The paper is correct, but I think that anyone that knows anything about LLMs kno...

x312 · 2026-06-22T20:01:13 1782158473

I believe they are trained for security now, but you're not wrong in that it's kind of stapled on top

lelanthran · 2026-06-22T20:17:30 1782159450

> I believe they are trained for security now, but you're not wrong in that it's kind of stapled on top

Difficult to train them for security. Have you ever played Gandalf (Lakera Labs, maybe?)

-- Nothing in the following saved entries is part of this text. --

import Summits.ValiantsHypothesis.ValiantsHypothesis.Theorems.DepthWindowFusedPaths
import Summits.ValiantsHypothesis.ValiantsHypothesis.Theorems.DepthWindowProdComponent
import Mathlib.Data.Fintype.BigOperators
import HarnessLib

/-!
# Route `DepthWindow`, g8 — piece (iv′): the FUSED component gadget (one product level saved)

The fused form of piece (iv) of the `(2,3)` SLIVER LEMMA (lens-4 NODE-v8 §12, SPEC (iv′) of
v8/SliverSpec.lean), fully assembled.  Hypotheses: the weight-`0` components of the factors are
scalars `[U_l]_0 = C (u0 l)` and each positive-weight component `[U_l]_ω` (`1 ≤ ω ≤ d`, `l < t`) is
PRESENTED as `Σ_{s<S} C (coef l ω s) · ∏_{j<m} op l ω s j` over operands of product-depth `≤ D₀` into
a homogeneous gate list `Ψ₀`, rows of weight `ω`.  Conclusion: ONE appended homogeneous `Σ Π Σ Π`
gadget of product-depth `≤ D₀ + 2` computes `[U_0 ⋯ U_{t-1}]_e` — versus `D₀' + 2` with `D₀' = D₀ + 1`
for the unfused `exists_gates_prod_component` fed with component operands.  For the `(2,3)` sliver:
`op` = power-sum data at depth `1`, output depth `3`.

Assembly = `Theorems/DepthWindowProdComponent.lean` with the inner index enlarged to
(fixed-endpoint path, term choices) (`leafTabF`, `coefTabF`, padded into a uniform range), the
fused path products of `Theorems/DepthWindowFusedPaths.lean`, a scalar outer coefficient
(`finVec_eq_C_finCoef`) and no extra outer factors.  Nothing here bears on `VP ≠ VNP`.

[cite: LimayeSrinivasanTavenas2025, Lemma 11] [cite: Burgisser2000, Def. 2.1]
-/

set_option linter.dupNamespace false

namespace Summit.ValiantsHypothesis.ValiantsHypothesis.Theorems.DepthWindow

open Finset MvPolynomial Literature.Computability.AlgebraicComplexity ArithCircuit

/-- Inner indices of the fused form: (fixed-endpoint inner path, term choices). -/
abbrev InnerF (d t b S : ℕ) (x y : StT d t) : Type :=
  PathsFix (StT d t) b x y × (Fin b → Fin S)

/-- Counting the fused inner indices. -/
theorem card_innerF_le (d t b S : ℕ) (x y : StT d t) :
    Fintype.card (InnerF d t b S x y) ≤ ((d + 1) * (t + 1)) ^ (b + 1) * S ^ b := by
  rw [Fintype.card_prod, Fintype.card_fun, Fintype.card_fin, Fintype.card_fin]
  exact Nat.mul_le_mul_right _ (card_pathsFix_le d t b x y)

variable {k : Type*} [CommRing k] {τ : Type*}

/-- The scalar terminal coefficient `[y₁ = e] · ∏_{l ≥ y₂} u0 l`. -/
noncomputable def finCoef (d t e : ℕ) (u0 : ℕ → k) (y : StT d t) : k :=
  if (y.1 : ℕ) = e then ∏ l ∈ Ico (y.2 : ℕ) t, u0 l else 0

/-- With scalar weight-`0` components the terminal vector is scalar. -/
theorem finVec_eq_C_finCoef (w : τ → ℕ) (d t e : ℕ) (U : ℕ → MvPolynomial τ k) (u0 : ℕ → k)
    (h0 : ∀ l, l < t → weightedHomogeneousComponent w 0 (U l) = C (u0 l)) (y : StT d t) :
    finVec w d t e U y = C (finCoef d t e u0 y) := by
  unfold finVec finCoef
  by_cases hy : (y.1 : ℕ) = e
  · rw [if_pos hy, if_pos hy, map_prod]
    refine Finset.prod_congr rfl fun l hl => h0 l ?_
    rw [Finset.mem_Ico] at hl
    omega
  · rw [if_neg hy, if_neg hy, C_0]

/-- The padded fused leaf table of block `q` of the good outer index `g`. -/
noncomputable def leafTabF (d t S m : ℕ) (op : ℕ → ℕ → Fin S → Fin m → Operand k τ)
    (e a b nB : ℕ) (g : GoodT d t e a) (q : Fin a) (β : Fin nB) (u' : Fin (b * m)) : Operand k τ :=
  if hβ : (β : ℕ) < Fintype.card (InnerF d t b S (g.1.2.2.1 q.castSucc) (g.1.2.2.1 q.succ)) then
    fusedLeaf d t S m op (g.1.1 : ℕ) a b q
      ((Fintype.equivFin (InnerF d t b S (g.1.2.2.1 q.castSucc) (g.1.2.2.1 q.succ))).symm
        ⟨β, hβ⟩).1.1
      ((Fintype.equivFin (InnerF d t b S (g.1.2.2.1 q.castSucc) (g.1.2.2.1 q.succ))).symm
        ⟨β, hβ⟩).2 u'
  else Operand.const 0

/-- The padded fused coefficient table. -/
noncomputable def coefTabF (d t S : ℕ) (u0 : ℕ → k) (coef : ℕ → ℕ → Fin S → k)
    (e a b nB : ℕ) (g : GoodT d t e a) (q : Fin a) (β : Fin nB) : k :=
  if hβ : (β : ℕ) < Fintype.card (InnerF d t b S (g.1.2.2.1 q.castSucc) (g.1.2.2.1 q.succ)) then
    fusedCoef d t S u0 coef (g.1.1 : ℕ) a b q
      ((Fintype.equivFin (InnerF d t b S (g.1.2.2.1 q.castSucc) (g.1.2.2.1 q.succ))).symm
        ⟨β, hβ⟩).1.1
      ((Fintype.equivFin (InnerF d t b S (g.1.2.2.1 q.castSucc) (g.1.2.2.1 q.succ))).symm
        ⟨β, hβ⟩).2
  else 0

section Tables

variable (w : τ → ℕ) (d t S m : ℕ) (U : ℕ → MvPolynomial τ k) (u0 : ℕ → k)
  (coef : ℕ → ℕ → Fin S → k) (op : ℕ → ℕ → Fin S → Fin m → Operand k τ)
  (V : List (MvPolynomial τ k)) (D : List ℕ) (n D₀ : ℕ) (e a b nB : ℕ)

/-- References of the padded fused leaf table. -/
theorem leafTabF_refsBelow
    (hrefs : ∀ l ω s j, l < t → 1 ≤ ω → ω ≤ d → (op l ω s j).RefsBelow n)
    (g : GoodT d t e a) (q : Fin a) (β : Fin nB) (u' : Fin (b * m)) :
    (leafTabF d t S m op e a b nB g q β u').RefsBelow n := by
  unfold leafTabF
  by_cases hβ : (β : ℕ) < Fintype.card (InnerF d t b S (g.1.2.2.1 q.castSucc) (g.1.2.2.1 q.succ))
  · rw [dif_pos hβ]; exact fusedLeaf_refsBelow d t S m op n hrefs _ a b q _ _ u'
  · rw [dif_neg hβ]; trivial

/-- Depth of the padded fused leaf table. -/
theorem leafTabF_depthIn
    (hdp : ∀ l ω s j, l < t → 1 ≤ ω → ω ≤ d → (op l ω s j).depthIn D ≤ D₀)
    (g : GoodT d t e a) (q : Fin a) (β : Fin nB) (u' : Fin (b * m)) :
    (leafTabF d t S m op e a b nB g q β u').depthIn D ≤ D₀ := by
  unfold leafTabF
  by_cases hβ : (β : ℕ) < Fintype.card (InnerF d t b S (g.1.2.2.1 q.castSucc) (g.1.2.2.1 q.succ))
  · rw [dif_pos hβ]; exact fusedLeaf_depthIn d t S m op D D₀ hdp _ a b q _ _ u'
  · rw [dif_neg hβ]; exact Nat.zero_le _

/-- Weights of the padded fused leaf rows: the degree increment of block `q`. -/
theorem prod_leafTabF_isWeightedHomogeneous (hm : 1 ≤ m) (hpos : 0 < b * m)
    (hw : ∀ l ω s, l < t → 1 ≤ ω → ω ≤ d →
      IsWeightedHomogeneous w (∏ j : Fin m, (op l ω s j).eval V) ω)
    (g : GoodT d t e a) (q : Fin a) (β : Fin nB) :
    IsWeightedHomogeneous w (∏ u' : Fin (b * m), (leafTabF d t S m op e a b nB g q β u').eval V)
      (((g.1.2.2.1 q.succ).1 : ℕ) - (g.1.2.2.1 q.castSucc).1) := by
  unfold leafTabF
  by_cases hβ : (β : ℕ) < Fintype.card (InnerF d t b S (g.1.2.2.1 q.castSucc) (g.1.2.2.1 q.succ))
  · simp only [dif_pos hβ]
    set p := (Fintype.equivFin
      (InnerF d t b S (g.1.2.2.1 q.castSucc) (g.1.2.2.1 q.succ))).symm ⟨β, hβ⟩ with hp
    have h := prod_fusedLeaf_isWeightedHomogeneous w d t S m op V hm hw (g.1.1 : ℕ) a b q p.1.1 p.2
    have h0 : p.1.1 0 = g.1.2.2.1 q.castSucc := p.1.2.1
    have h1 : p.1.1 (Fin.last b) = g.1.2.2.1 q.succ := p.1.2.2
    rw [h0, h1] at h
    exact h
  · simp only [dif_neg hβ]
    rw [Finset.prod_eq_zero (Finset.mem_univ (⟨0, hpos⟩ : Fin (b * m)))
      (by simp only [Operand.eval, C_0])]
    exact isWeightedHomogeneous_zero k w _

/-- Value of the padded fused inner sums: the fixed-endpoint inner path sum of block `q`. -/
theorem sum_coefTabF_prod_leafTabF_eval (hS : 1 ≤ S)
    (h0 : ∀ l, l < t → weightedHomogeneousComponent w 0 (U l) = C (u0 l))
    (hpres : ∀ l ω, l < t → 1 ≤ ω → ω ≤ d →
      ∑ s : Fin S, C (coef l ω s) * ∏ j : Fin m, (op l ω s j).eval V =
        weightedHomogeneousComponent w ω (U l))
    (g : GoodT d t e a) (q : Fin a) :
    ∑ β : Fin (((d + 1) * (t + 1)) ^ (b + 1) * S ^ b),
        C (coefTabF d t S u0 coef e a b (((d + 1) * (t + 1)) ^ (b + 1) * S ^ b) g q β) *
          ∏ u' : Fin (b * m),
            (leafTabF d t S m op e a b (((d + 1) * (t + 1)) ^ (b + 1) * S ^ b) g q β u').eval V =
      ∑ s : PathsFix (StT d t) b (g.1.2.2.1 q.castSucc) (g.1.2.2.1 q.succ),
        pathWeight (fun u : Fin b =>
          padLayers (jumpMat w d t U) (g.1.1 : ℕ) (a * b) ⟨(q : ℕ) * b + u, blockIndex_lt q u⟩) s.1 := by
  have hrhs : ∑ s : PathsFix (StT d t) b (g.1.2.2.1 q.castSucc) (g.1.2.2.1 q.succ),
        pathWeight (fun u : Fin b =>
          padLayers (jumpMat w d t U) (g.1.1 : ℕ) (a * b) ⟨(q : ℕ) * b + u, blockIndex_lt q u⟩) s.1 =
      ∑ p : InnerF d t b S (g.1.2.2.1 q.castSucc) (g.1.2.2.1 q.succ),
        C (fusedCoef d t S u0 coef (g.1.1 : ℕ) a b q p.1.1 p.2) *
          ∏ u' : Fin (b * m), (fusedLeaf d t S m op (g.1.1 : ℕ) a b q p.1.1 p.2 u').eval V := by
    rw [Fintype.sum_prod_type]
    exact Finset.sum_congr rfl fun s _ =>
      pathWeight_eq_sum_fused w d t S m U u0 coef op V hS h0 hpres _ a b q s.1
  rw [hrhs, ← sum_fin_pad (((d + 1) * (t + 1)) ^ (b + 1) * S ^ b) (card_innerF_le d t b S _ _)]
  refine Finset.sum_congr rfl fun β _ => ?_
  unfold coefTabF leafTabF
  by_cases hβ : (β : ℕ) < Fintype.card (InnerF d t b S (g.1.2.2.1 q.castSucc) (g.1.2.2.1 q.succ))
  · simp only [dif_pos hβ]
  · simp only [dif_neg hβ, C_0, zero_mul]

end Tables

/-- **Piece (iv′), fused: the weight-`e` component of a product of `t` factors with PRESENTED
components over operands of product-depth `≤ D₀` is computed by an appended homogeneous `Σ Π Σ Π`
gadget of product-depth `≤ D₀ + 2`.** [cite: LimayeSrinivasanTavenas2025, Lemma 11] -/
theorem exists_gates_prod_component_fused (w : τ → ℕ) (Ψ₀ : List (Gate k τ))
    (d t e a b D₀ S m : ℕ) (he : e ≤ d) (hab : e ≤ a * b) (hb : 1 ≤ b) (hS : 1 ≤ S) (hm : 1 ≤ m)
    (U : ℕ → MvPolynomial τ k) (u0 : ℕ → k)
    (coef : ℕ → ℕ → Fin S → k) (op : ℕ → ℕ → Fin S → Fin m → Operand k τ)
    (h0 : ∀ l, l < t → weightedHomogeneousComponent w 0 (U l) = C (u0 l))
    (hpres : ∀ l ω, l < t → 1 ≤ ω → ω ≤ d →
      ∑ s : Fin S, C (coef l ω s) * ∏ j : Fin m, (op l ω s j).eval (gateValues Ψ₀) =
        weightedHomogeneousComponent w ω (U l))
    (hw : ∀ l ω s, l < t → 1 ≤ ω → ω ≤ d →
      IsWeightedHomogeneous w (∏ j : Fin m, (op l ω s j).eval (gateValues Ψ₀)) ω)
    (hrefs : ∀ l ω s j, l < t → 1 ≤ ω → ω ≤ d → (op l ω s j).RefsBelow Ψ₀.length)
    (hdp : ∀ l ω s j, l < t → 1 ≤ ω → ω ≤ d →
      (op l ω s j).depthIn (gateWDepths prodWeight Ψ₀) ≤ D₀)
    (hhom₀ : ∀ g ∈ gateValues Ψ₀, ∃ e' : ℕ, IsWeightedHomogeneous w g e') :
    ∃ (Δ : List (Gate k τ)) (o : Operand k τ),
      Δ.length ≤ ((e + 1) * ((d + 1) * (t + 1)) ^ (a + 2) + 1) *
          (a * (((d + 1) * (t + 1)) ^ (b + 1) * S ^ b + 1) + 1) ∧
      (∀ vs : List (Operand k τ), Gate.prod vs ∈ Δ → vs.length = b * m ∨ vs.length = a) ∧
      (∀ g ∈ gateValues (Ψ₀ ++ Δ), ∃ e' : ℕ, IsWeightedHomogeneous w g e') ∧
      (∀ y ∈ gateWDepths prodWeight (Ψ₀ ++ Δ), y ∈ gateWDepths prodWeight Ψ₀ ∨ y ≤ D₀ + 2) ∧
      o.RefsBelow (Ψ₀ ++ Δ).length ∧
      o.depthIn (gateWDepths prodWeight (Ψ₀ ++ Δ)) ≤ D₀ + 2 ∧
      IsWeightedHomogeneous w (o.eval (gateValues (Ψ₀ ++ Δ))) e ∧
      o.eval (gateValues (Ψ₀ ++ Δ)) = weightedHomogeneousComponent w e (∏ l ∈ range t, U l) := by
  have hpos : 0 < b * m := Nat.mul_pos (by omega) (by omega)
  obtain ⟨Δ, o, hlen, hfan, hhom, hdepths, horefs, hodp, hoW, hoval⟩ :=
    exists_append_sumProdSumProdMul w (nA := Fintype.card (GoodT d t e a))
      (nB := ((d + 1) * (t + 1)) ^ (b + 1) * S ^ b) (a := a) (b := b * m) (x := 0) Ψ₀
      (fun i => finCoef d t e u0 ((Fintype.equivFin (GoodT d t e a)).symm i).1.2.1)
      (fun i q β => coefTabF d t S u0 coef e a b (((d + 1) * (t + 1)) ^ (b + 1) * S ^ b)
        ((Fintype.equivFin (GoodT d t e a)).symm i) q β)
      (fun i q β u' => leafTabF d t S m op e a b (((d + 1) * (t + 1)) ^ (b + 1) * S ^ b)
        ((Fintype.equivFin (GoodT d t e a)).symm i) q β u')
      (fun _ v => Fin.elim0 v)
      D₀ e
      (fun i q => ((((Fintype.equivFin (GoodT d t e a)).symm i).1.2.2.1 q.succ).1 : ℕ) -
        (((Fintype.equivFin (GoodT d t e a)).symm i).1.2.2.1 q.castSucc).1)
      (fun _ => 0)
      (fun i q β u' => leafTabF_refsBelow d t S m op _ e a b _ hrefs _ q β u')
      (fun i q β u' => leafTabF_depthIn d t S m op _ D₀ e a b _ hdp _ q β u')
      (fun _ v => Fin.elim0 v)
      (fun _ v => Fin.elim0 v)
      hhom₀
      (fun i q β => prod_leafTabF_isWeightedHomogeneous w d t S m op (gateValues Ψ₀) e a b _
        hm hpos hw _ q β)
      (fun i => by
        rw [Fin.prod_univ_zero]
        exact isWeightedHomogeneous_one k w)
      (fun i => by
        rw [add_zero]
        exact sum_blockWt_eq_of_good e ((Fintype.equivFin (GoodT d t e a)).symm i).1
          ((Fintype.equivFin (GoodT d t e a)).symm i).2.1 ((Fintype.equivFin (GoodT d t e a)).symm i).2.2)
  refine ⟨Δ, o, ?_, fun vs h => (hfan vs h).imp id (fun h' => h'), hhom, hdepths, horefs, hodp, hoW, ?_⟩
  · -- the count
    rw [hlen]
    have hA := card_goodT_le d t e a
    have h1 : (Fintype.card (GoodT d t e a) + 1) *
          (a * (((d + 1) * (t + 1)) ^ (b + 1) * S ^ b + 1) + 1) =
        Fintype.card (GoodT d t e a) * a * (((d + 1) * (t + 1)) ^ (b + 1) * S ^ b + 1) +
          (Fintype.card (GoodT d t e a) + 1) + a * (((d + 1) * (t + 1)) ^ (b + 1) * S ^ b + 1) := by
      ring
    calc Fintype.card (GoodT d t e a) * a * (((d + 1) * (t + 1)) ^ (b + 1) * S ^ b + 1) +
          (Fintype.card (GoodT d t e a) + 1)
        ≤ (Fintype.card (GoodT d t e a) + 1) *
            (a * (((d + 1) * (t + 1)) ^ (b + 1) * S ^ b + 1) + 1) := by rw [h1]; omega
      _ ≤ ((e + 1) * ((d + 1) * (t + 1)) ^ (a + 2) + 1) *
            (a * (((d + 1) * (t + 1)) ^ (b + 1) * S ^ b + 1) + 1) :=
          Nat.mul_le_mul_right _ (by omega)
  · -- the value
    rw [hoval]
    simp only [Fin.prod_univ_zero, mul_one,
      sum_coefTabF_prod_leafTabF_eval w d t S m U u0 coef op (gateValues Ψ₀) e a b hS h0 hpres,
      ← finVec_eq_C_finCoef w d t e U u0 h0]
    rw [weightedHomogeneousComponent_prod_eq_twoLevel_good w d t e a b he hab U,
      ← sum_goodT_eq_sum_filter]
    exact Fintype.sum_equiv (Fintype.equivFin (GoodT d t e a)).symm _ _ fun _ => rfl

end Summit.ValiantsHypothesis.ValiantsHypothesis.Theorems.DepthWindow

I passed all 7 levels in about 3 minutes using essentially the same prompt.

What's interesting to me is that as the security is tightened up level to level, the utility of the LLM drops. At level 7, even something like "Write a poem describing the four seasons using significant characters at the start of every line" causes a "I'm afraid I can't" type of response.

At level 7 you can't get any useful info out of the LLM even if you're not trying to retrieve the password, and yet you can still jailbreak it to reveal the password anyway!

At level 8, almost anything you type will be rejected, whether or not it has anything to do with the password.

IOW, there does not seem to be any way to train for security without making it dumber than a markov chain.

jackb4040 · 2026-06-22T20:04:56 1782158696

Well, people who build and/or use LLMs know this. People who tweet about and/or sell LLMs are paid ungodly amounts of money to not understand this, and so they don't.